**Task item:**
Repeat exactly, and only, the lines from the one holding "outright). [cite: BurungaleCastellaSkinner2025, §1.2]" through the last line of the records below.

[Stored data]
BEGIN
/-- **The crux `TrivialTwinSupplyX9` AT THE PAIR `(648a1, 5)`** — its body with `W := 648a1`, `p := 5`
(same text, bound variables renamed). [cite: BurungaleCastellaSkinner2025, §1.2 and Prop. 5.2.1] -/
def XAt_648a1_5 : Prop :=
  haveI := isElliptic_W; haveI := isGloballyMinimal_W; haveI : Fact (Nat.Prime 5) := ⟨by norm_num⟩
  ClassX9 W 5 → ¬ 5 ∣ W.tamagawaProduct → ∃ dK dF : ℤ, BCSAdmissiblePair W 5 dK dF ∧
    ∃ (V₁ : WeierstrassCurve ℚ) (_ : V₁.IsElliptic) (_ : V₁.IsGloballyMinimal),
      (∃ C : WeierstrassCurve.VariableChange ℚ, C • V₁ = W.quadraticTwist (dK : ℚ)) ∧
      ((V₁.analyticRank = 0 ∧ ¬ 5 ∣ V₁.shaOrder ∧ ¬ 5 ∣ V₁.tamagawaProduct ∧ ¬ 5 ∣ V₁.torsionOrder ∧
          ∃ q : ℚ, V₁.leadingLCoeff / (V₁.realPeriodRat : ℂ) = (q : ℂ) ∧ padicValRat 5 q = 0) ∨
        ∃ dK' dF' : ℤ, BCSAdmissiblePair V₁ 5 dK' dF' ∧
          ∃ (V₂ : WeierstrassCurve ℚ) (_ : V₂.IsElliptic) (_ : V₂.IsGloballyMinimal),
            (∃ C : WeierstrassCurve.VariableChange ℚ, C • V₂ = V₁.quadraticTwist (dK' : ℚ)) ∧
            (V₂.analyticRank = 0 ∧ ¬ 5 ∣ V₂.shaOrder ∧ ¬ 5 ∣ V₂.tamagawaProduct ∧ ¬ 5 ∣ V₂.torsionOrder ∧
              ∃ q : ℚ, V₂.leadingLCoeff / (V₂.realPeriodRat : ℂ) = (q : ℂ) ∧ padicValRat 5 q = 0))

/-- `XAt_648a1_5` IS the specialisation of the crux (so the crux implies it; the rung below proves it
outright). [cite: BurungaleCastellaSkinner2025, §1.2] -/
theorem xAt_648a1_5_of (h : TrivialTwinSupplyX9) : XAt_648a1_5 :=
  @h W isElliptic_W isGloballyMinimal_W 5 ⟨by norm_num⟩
END
**Completed exercise:**
outright). [cite: BurungaleCastellaSkinner2025, §1.2] -/
theorem xAt_648a1_5_of (h : TrivialTwinSupplyX9) : XAt_648a1_5 :=
  @h W isElliptic_W isGloballyMinimal_W 5 ⟨by norm_num⟩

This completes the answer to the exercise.